Or, keep your eyes open on Craigslist and Ebay for a smaller (Wing Lynch or Thermaphot) processor, my Wing Lynch Pro6 processes everything frm my 35mm to 8x10 C41 and b&w with a consistency that no hand line can ever match. Push/pulls are not problem as well. Total cost was $150. The Pro 6 doesn't even need running water.
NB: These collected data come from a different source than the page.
import Summits.Ventures.HSemireg.WedgeHankelRecurrenceCensus

/-!
# Venture HSemireg — THE AFFINE CLASSES ARE THE REDUCED SYMBOLS: for `2d ≤ N + 1` the affine classes of middle rank `d` on `[0, N]` are in BIJECTION with the pairs `(m, a)`, `m` monic of
# degree `d`, `deg a < d`, `gcd(m, a) = 1` (the proper rational functions `a / m` of exact degree `d`), via `(m, a) ↦ dualSeq m a`; hence, by the census of N44, **over a finite field with
# `s` elements there are exactly `(s − 1)·s^{2d−1}` such coprime pairs (`d ≥ 1`)** — the totient sum `Σ_{m monic, deg m = d} |(K[X]/(m))ˣ| = s^{2d} − s^{2d−1}` counted through Hankel matrices

HONEST FRAMING. Part of the Lean index of the computation cell `pub-hsemireg` (seat p10 gen 28, Sunday typer «UNIFORM-IN-n»).
LINEAR ALGEBRA OF HANKEL (catalecticant) MATRICES and of polynomials over a field ONLY: no variety, no cohomology theory, no sheaf, no Ext group and no semiregularity map is constructed
here; nothing here says that HC / HC_CM / HC_AV holds; no Literature fact is declared or used.  Custodian versions as in `WedgeHankelSiegelIdeal` (1/3); the dictionary (affine class =
apolar scheme in the affine line, N43; `dualSeq m a` = the class of the symbol `a / m`, N32) is QUOTED, never asserted.  READING (classical, not used): counting coprime pairs of
polynomials over a finite field against nonsingular Hankel ∕ Toeplitz matrices is García-Armas–Ghorpade–Ram (J. Combin. Theory Ser. A 118 (2011), arXiv:1011.1760); the count
`s^{2d} − s^{2d−1}` of pairs `(m monic of degree d, a mod m a unit)` is the totient sum of `F_s[X]`; that two monic polynomials of degree `d` over `F_q` are coprime with probability
`1 − 1/q` is classical (e.g. Corteel–Savage–Wilf–Zeilberger, JCTA 1998; GGR 2011 §1).

WHAT IS KEYED / IN THE TREE.  N44 (`WedgeHankelRecurrenceCensus`, p10 g28 claim #2): `seqOf`, `seqOf_apply_of_lt`, `ncard_setOf_isAffineClass`, `ncard_setOf_isAffineClass_zero`; N43 (claim #1):
`IsAffineClass`, `isAffineClass_congr`; N34 (№ 267) `rank_half_eq_and_mem_recSpace_iff_exists_affine`; N32 (№ 263): `dualSeq`, `mem_recSpace_dualSeq`, `dualSeq_unique`,
`rank_hankel1_half_dualSeq_of_isCoprime`, `recSpace_dualSeq_self_eq_span_of_isCoprime`; N40 (№ 273) `exists_monic_mem_recSpace'`; N23 (№ 176) `recSpace_congr`.  Mathlib:
`Set.ncard_congr`, `Submodule.mem_span_singleton`, `Polynomial.degreeLT`.
THIS FILE (namespace `Summit.Ventures.HSemireg.Wedge.HankelOuter` continued; CHAINED on N44 (and through it N43); 2 definitions `reducedSymbols`, `coprimeMonicPairs`):
* §552 `reducedSymbols K d` = `{(m, a) | m monic, deg m = d, a ∈ K[X]_{<d}, IsCoprime m a}`; `isAffineClass_dualSeq` (the class of a reduced symbol of degree `d` is affine of rank `d`),
  `eq_of_span_singleton_eq_of_monic` (two monic generators of one line coincide), **`dualSeq_injective_of_isCoprime`** (reduced symbols with the same class on `[0, N]`, `d ≤ N + 1`,
  `2d ≤ N + 1`, are equal), **`exists_reducedSymbol_of_isAffineClass`** (every affine class of rank `d` is `dualSeq m a` on `[0, N]` for a reduced symbol; N34 + N40's normalisation).
* §553 THE BIJECTION **`ncard_reducedSymbols_eq_ncard_setOf_isAffineClass`** (`2d ≤ N + 1`: `#reducedSymbols d = A_N(d)`); THE COUNT **`ncard_reducedSymbols`** (`[Finite K]`, `d ≥ 1`:
  `#reducedSymbols d = (s − 1)·s^{2d−1}`), `ncard_reducedSymbols_zero` (`= 1`: the pair `(1, 0)`).
* §554 `coprimeMonicPairs K d`; **`ncard_coprimeMonicPairs_eq_ncard_reducedSymbols`** (`(m, a) ↦ (m, m + a)`); **`ncard_coprimeMonicPairs`** (`d ≥ 1`: exactly `(s − 1)·s^{2d−1}` of the
  `s^{2d}` ordered pairs of monic polynomials of degree `d` are coprime — probability `1 − 1/s`).
READING: with N44 this identifies the census columns: `A_N(r)` = reduced symbols of degree `r` (independent of `N` for the obvious reason), `P_N(r)` = symbols of degree `< r` plus a
polar part; the `F_s`-count of reduced symbols is the totient sum.  Nothing Ext-side.  New names only.
-/

open Module Polynomial
open scoped Matrix Polynomial

namespace Summit.Ventures.HSemireg.Wedge.HankelOuter

open Summit.Ventures.HSemireg.Wedge Summit.Ventures.HSemireg.Wedge.Hankel

variable (K : Type*) [Field K] {N : ℕ}

/-! ## §552. Reduced symbols of degree `d` and affine classes of rank `d` -/

/-- THE REDUCED SYMBOLS OF DEGREE `d`: pairs `(m, a)` with `m` monic of degree `d`, `deg a < d` and `gcd(m, a) = 1` (the proper rational functions `a / m` in lowest terms with denominator
of degree `d`). [definition of this file] -/
def reducedSymbols (d : ℕ) : Set (K[X] × K[X]) := {p | p.1.Monic ∧ p.1.natDegree = d ∧ p.2 ∈ Polynomial.degreeLT K d ∧ IsCoprime p.1 p.2}

/-- membership spelled out. -/
theorem mem_reducedSymbols_iff {d : ℕ} {p : K[X] × K[X]} : p ∈ reducedSymbols K d ↔ p.1.Monic ∧ p.1.natDegree = d ∧ p.2 ∈ Polynomial.degreeLT K d ∧ IsCoprime p.1 p.2 := Iff.rfl

/-- **the class of a reduced symbol of degree `d` is affine of rank `d`** (`2d ≤ N + 1`; N32). -/
theorem isAffineClass_dualSeq {m a : K[X]} (hm : m.Monic) (hcop : IsCoprime m a) (h2 : m.natDegree + m.natDegree ≤ N + 1) : IsAffineClass K N m.natDegree (dualSeq K m a) :=
  ⟨rank_hankel1_half_dualSeq_of_isCoprime K hm hcop h2, m, mem_recSpace_dualSeq K hm a, hm.ne_zero, rfl⟩

/-- two monic generators of the same line coincide. -/
theorem eq_of_span_singleton_eq_of_monic {m m' : K[X]} (hm : m.Monic) (hm' : m'.Monic) (h : (K ∙ m : Submodule K K[X]) = K ∙ m') : m = m' := by
  have hmem : m' ∈ (K ∙ m : Submodule K K[X]) := by rw [h]; exact Submodule.mem_span_singleton_self m'
  obtain ⟨c, hc⟩ := Submodule.mem_span_singleton.mp hmem
  have hlc := congrArg Polynomial.leadingCoeff hc
  rw [Polynomial.smul_eq_C_mul, Polynomial.leadingCoeff_mul, Polynomial.leadingCoeff_C, hm.leadingCoeff, hm'.leadingCoeff, mul_one] at hlc
  rw [← hc, hlc, one_smul]

/-- **REDUCED SYMBOLS WITH THE SAME CLASS ON `[0, N]` ARE EQUAL** (`m`, `m′` monic of degree `d`, `a`, `a′` units of degree `< d`, `2d ≤ N + 1`): the minimal recurrence line recovers
`m` (N32), then N32's `dualSeq_unique` recovers `a`. -/
theorem dualSeq_injective_of_isCoprime {d : ℕ} {m a m' a' : K[X]} (hm : m.Monic) (hmd : m.natDegree = d) (ha : a ∈ Polynomial.degreeLT K d) (hcop : IsCoprime m a)
    (hm' : m'.Monic) (hmd' : m'.natDegree = d) (ha' : a' ∈ Polynomial.degreeLT K d) (hcop' : IsCoprime m' a') (h2 : d + d ≤ N + 1)
    (h : ∀ j ≤ N, dualSeq K m a j = dualSeq K m' a' j) : m = m' ∧ a = a' := by
  have hrec : recSpace K N (dualSeq K m a) d = recSpace K N (dualSeq K m' a') d := recSpace_congr K h d
  have hmm' : m = m' := by
    refine eq_of_span_singleton_eq_of_monic K hm hm' ?_
    rw [← recSpace_dualSeq_self_eq_span_of_isCoprime K (N := N) hm hcop (by omega), ← recSpace_dualSeq_self_eq_span_of_isCoprime K (N := N) hm' hcop' (by omega), hmd, hmd', hrec]
  subst hmm'
  exact ⟨rfl, dualSeq_unique K hm (by omega) (hmd ▸ ha) (hmd ▸ ha') h⟩

/-- **EVERY AFFINE CLASS OF RANK `d` IS THE CLASS OF A REDUCED SYMBOL OF DEGREE `d` on `[0, N]`** (`2d ≤ N + 1`; N40's normalisation + N34's structure theorem). -/
theorem exists_reducedSymbol_of_isAffineClass {d : ℕ} {q : ℕ → K} (hA : IsAffineClass K N d q) (h2 : d + d ≤ N + 1) :
    ∃ p ∈ reducedSymbols K d, ∀ j ≤ N, q j = dualSeq K p.1 p.2 j := by
  obtain ⟨hq, m, hm, hm0, hmd⟩ := hA
  obtain ⟨m₁, hmo, hdeg, hm₁, -⟩ := exists_monic_mem_recSpace' K hm hm0
  rw [hmd] at hdeg
  obtain ⟨a, hcop, ha, h⟩ := (rank_half_eq_and_mem_recSpace_iff_exists_affine K (N := N) hmo (by rw [hdeg]; exact h2) q).mp ⟨by rw [hdeg]; exact hq, by rw [hdeg]; exact hm₁⟩
  exact ⟨(m₁, a), ⟨hmo, hdeg, hdeg ▸ ha, hcop⟩, h⟩

/-! ## §553. The bijection with the affine classes and the count of reduced symbols -/

/-- **THE AFFINE CLASSES OF RANK `d` ARE THE REDUCED SYMBOLS OF DEGREE `d`: for `2d ≤ N + 1`, `#reducedSymbols d = A_N(d)`** (`(m, a) ↦` the coefficient vector of `dualSeq m a` on `[0, N]`). -/
theorem ncard_reducedSymbols_eq_ncard_setOf_isAffineClass {d : ℕ} (h2 : d + d ≤ N + 1) :
    (reducedSymbols K d).ncard = {v : Fin (N + 1) → K | IsAffineClass K N d (seqOf K v)}.ncard := by
  refine Set.ncard_congr (fun p _ => fun i : Fin (N + 1) => dualSeq K p.1 p.2 i) ?_ ?_ ?_
  · rintro ⟨m, a⟩ ⟨hm, hmd, ha, hcop⟩
    have hagree : ∀ j ≤ N, seqOf K (fun i : Fin (N + 1) => dualSeq K m a i) j = dualSeq K m a j := fun j hj => by
      rw [seqOf_apply_of_lt K _ (show j < N + 1 by omega)]
    rw [Set.mem_setOf_eq, isAffineClass_congr K hagree, ← hmd]
    exact isAffineClass_dualSeq K hm hcop (by rw [hmd]; exact h2)
  · rintro ⟨m, a⟩ ⟨m', a'⟩ ⟨hm, hmd, ha, hcop⟩ ⟨hm', hmd', ha', hcop'⟩ h
    obtain ⟨rfl, rfl⟩ := dualSeq_injective_of_isCoprime K hm hmd ha hcop hm' hmd' ha' hcop' h2 fun j hj => by
      have := congrFun h ⟨j, by omega⟩
      exact this
    rfl
  · intro v hv
    obtain ⟨p, hp, h⟩ := exists_reducedSymbol_of_isAffineClass K hv h2
    refine ⟨p, hp, funext fun i => ?_⟩
    rw [← h i (by have := i.2; omega), seqOf_apply_of_lt K v i.2]

/-- **THE NUMBER OF REDUCED SYMBOLS OF DEGREE `d ≥ 1` OVER A FINITE FIELD WITH `s` ELEMENTS IS `(s − 1)·s^{2d−1}`** — the pairs `(m, a)`, `m` monic of degree `d`, `deg a < d`,
`gcd(m, a) = 1` (N44's `A_{2d−1}(d)`; the totient sum `Σ_{deg m = d} |(K[X]/(m))ˣ| = s^{2d} − s^{2d−1}`). -/
theorem ncard_reducedSymbols [Finite K] {d : ℕ} (hd : 1 ≤ d) : (reducedSymbols K d).ncard = (Nat.card K - 1) * Nat.card K ^ (2 * d - 1) := by
  rw [ncard_reducedSymbols_eq_ncard_setOf_isAffineClass K (N := d + d - 1) (by omega)]
  exact ncard_setOf_isAffineClass K hd (by omega)

/-- `d = 0`: the single pair `(1, 0)`. -/
theorem ncard_reducedSymbols_zero : (reducedSymbols K 0).ncard = 1 := by
  rw [ncard_reducedSymbols_eq_ncard_setOf_isAffineClass K (N := 0) (by omega)]
  exact ncard_setOf_isAffineClass_zero K 0

/-! ## §554. Two monic polynomials of degree `d`: coprime with probability exactly `1 − 1/s` -/

/-- THE ORDERED PAIRS OF COPRIME MONIC POLYNOMIALS OF DEGREE `d`. [definition of this file] -/
def coprimeMonicPairs (d : ℕ) : Set (K[X] × K[X]) := {p | p.1.Monic ∧ p.2.Monic ∧ p.1.natDegree = d ∧ p.2.natDegree = d ∧ IsCoprime p.1 p.2}

/-- **`(m, a) ↦ (m, m + a)` is a bijection from the reduced symbols of degree `d` onto the ordered pairs of coprime monic polynomials of degree `d`** (`gcd(m, m + a) = gcd(m, a)`;
the difference of two monic polynomials of degree `d` has degree `< d`). -/
theorem ncard_coprimeMonicPairs_eq_ncard_reducedSymbols (d : ℕ) : (coprimeMonicPairs K d).ncard = (reducedSymbols K d).ncard := by
  symm
  refine Set.ncard_congr (fun p _ => (p.1, p.1 + p.2)) ?_ ?_ ?_
  · rintro ⟨m, a⟩ ⟨hm, hmd, ha, hcop⟩
    dsimp only at hm hmd ha hcop ⊢
    have hdeg : a.degree < m.degree := by
      rw [Polynomial.degree_eq_natDegree hm.ne_zero, hmd]; exact Polynomial.mem_degreeLT.mp ha
    refine ⟨hm, hm.add_of_left hdeg, hmd, ?_, by rw [show m + a = a + m * 1 by ring]; exact hcop.add_mul_left_right 1⟩
    rw [← hmd]
    exact Polynomial.natDegree_add_eq_left_of_degree_lt hdeg
  · rintro ⟨m, a⟩ ⟨m', a'⟩ - - h
    dsimp only at h
    obtain ⟨rfl, h2⟩ := Prod.mk.inj h
    rw [add_right_inj] at h2
    rw [h2]
  · rintro ⟨m, m'⟩ ⟨hm, hm', hmd, hmd', hcop⟩
    dsimp only at hm hm' hmd hmd' hcop ⊢
    refine ⟨(m, m' - m), ⟨hm, hmd, ?_, ?_⟩, by simp only [add_sub_cancel]⟩
    · rcases eq_or_ne (m' - m) 0 with h0 | h0
      · rw [h0]; exact Submodule.zero_mem _
      · rw [Polynomial.mem_degreeLT, ← hmd', ← Polynomial.degree_eq_natDegree hm'.ne_zero]
        exact Polynomial.degree_sub_lt (by rw [Polynomial.degree_eq_natDegree hm'.ne_zero, Polynomial.degree_eq_natDegree hm.ne_zero, hmd, hmd']) hm'.ne_zero
          (by rw [hm.leadingCoeff, hm'.leadingCoeff])
    · rw [show m' - m = m' + m * (-1) by ring]
      exact hcop.add_mul_left_right (-1)

/-- **TWO MONIC POLYNOMIALS OF DEGREE `d ≥ 1` OVER A FINITE FIELD WITH `s` ELEMENTS ARE COPRIME IN EXACTLY `(s − 1)·s^{2d−1}` OF THE `s^{2d}` CASES** (probability `1 − 1/s`,
independent of `d`) — counted here through the census of Hankel matrices (N44) and the symbol calculus (N32/N34). -/
theorem ncard_coprimeMonicPairs [Finite K] {d : ℕ} (hd : 1 ≤ d) : (coprimeMonicPairs K d).ncard = (Nat.card K - 1) * Nat.card K ^ (2 * d - 1) := by
  rw [ncard_coprimeMonicPairs_eq_ncard_reducedSymbols, ncard_reducedSymbols K hd]

end Summit.Ventures.HSemireg.Wedge.HankelOuter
I work with a local pro that has a Frontier 370, when I need prints or scans, I go to the studio, when he has a customer (or himself) that needs C41 film processed, he drops it off. Everybody's happy, the world is good, etc.


----------



## bhop (Apr 19, 2009)

blash said:


> I haven't tried their color material, but I'm not talking about the .edu stuff (which is unspeakable to be honest) - Tri-X, from my hand-developing perspective, is one of the most overhyped films that I have ever tried to process - the grain, the clarity, the feel of the film itself, lack of (for lack of a better word) endurance of the film under the stress of my non-babying hands... Arista makes it worse. I've had some of their darkroom equipment fall to pieces on me as well. Maybe I've had incredibly bad luck, but I'm not touching anything Arista with a 10 foot pole.



I see.. that's cool then, it seems you have your reasons for not liking Arista.

Personally, I like Tri-X/Arista Premium and feel it completely lives up to the hype.  Not sure how Arista makes it worse though since the only difference is the packaging.


----------



## blash (Apr 19, 2009)

bhop said:


> I see.. that's cool then, it seems you have your reasons for not liking Arista.
> 
> Personally, I like Tri-X/Arista Premium and feel it completely lives up to the hype.  Not sure how Arista makes it worse though since the only difference is the packaging.



Are you telling me that Kodak makes not just the film base, but also prints the Arista name on the film, puts the film in an Arista branded cassette, puts that in an Arista branded box, and then ships it off to Freestyle? I don't know too much about Arista's inner workings but considering the fact that film from other manufacturers is printed under the Arista name, I wouldn't think so. As soon as it leave's Kodak's hands it leaves their quality control and, as such, suffers.



epatsellis said:


> Or, keep your eyes open on Craigslist and Ebay for a smaller (Wing Lynch or Thermaphot) processor, my Wing Lynch Pro6 processes everything frm my 35mm to 8x10 C41 and b&w with a consistency that no hand line can ever match. Push/pulls are not problem as well. Total cost was $150. The Pro 6 doesn't even need running water.
> 
> I work with a local pro that has a Frontier 370, when I need prints or scans, I go to the studio, when he has a customer (or himself) that needs C41 film processed, he drops it off. Everybody's happy, the world is good, etc.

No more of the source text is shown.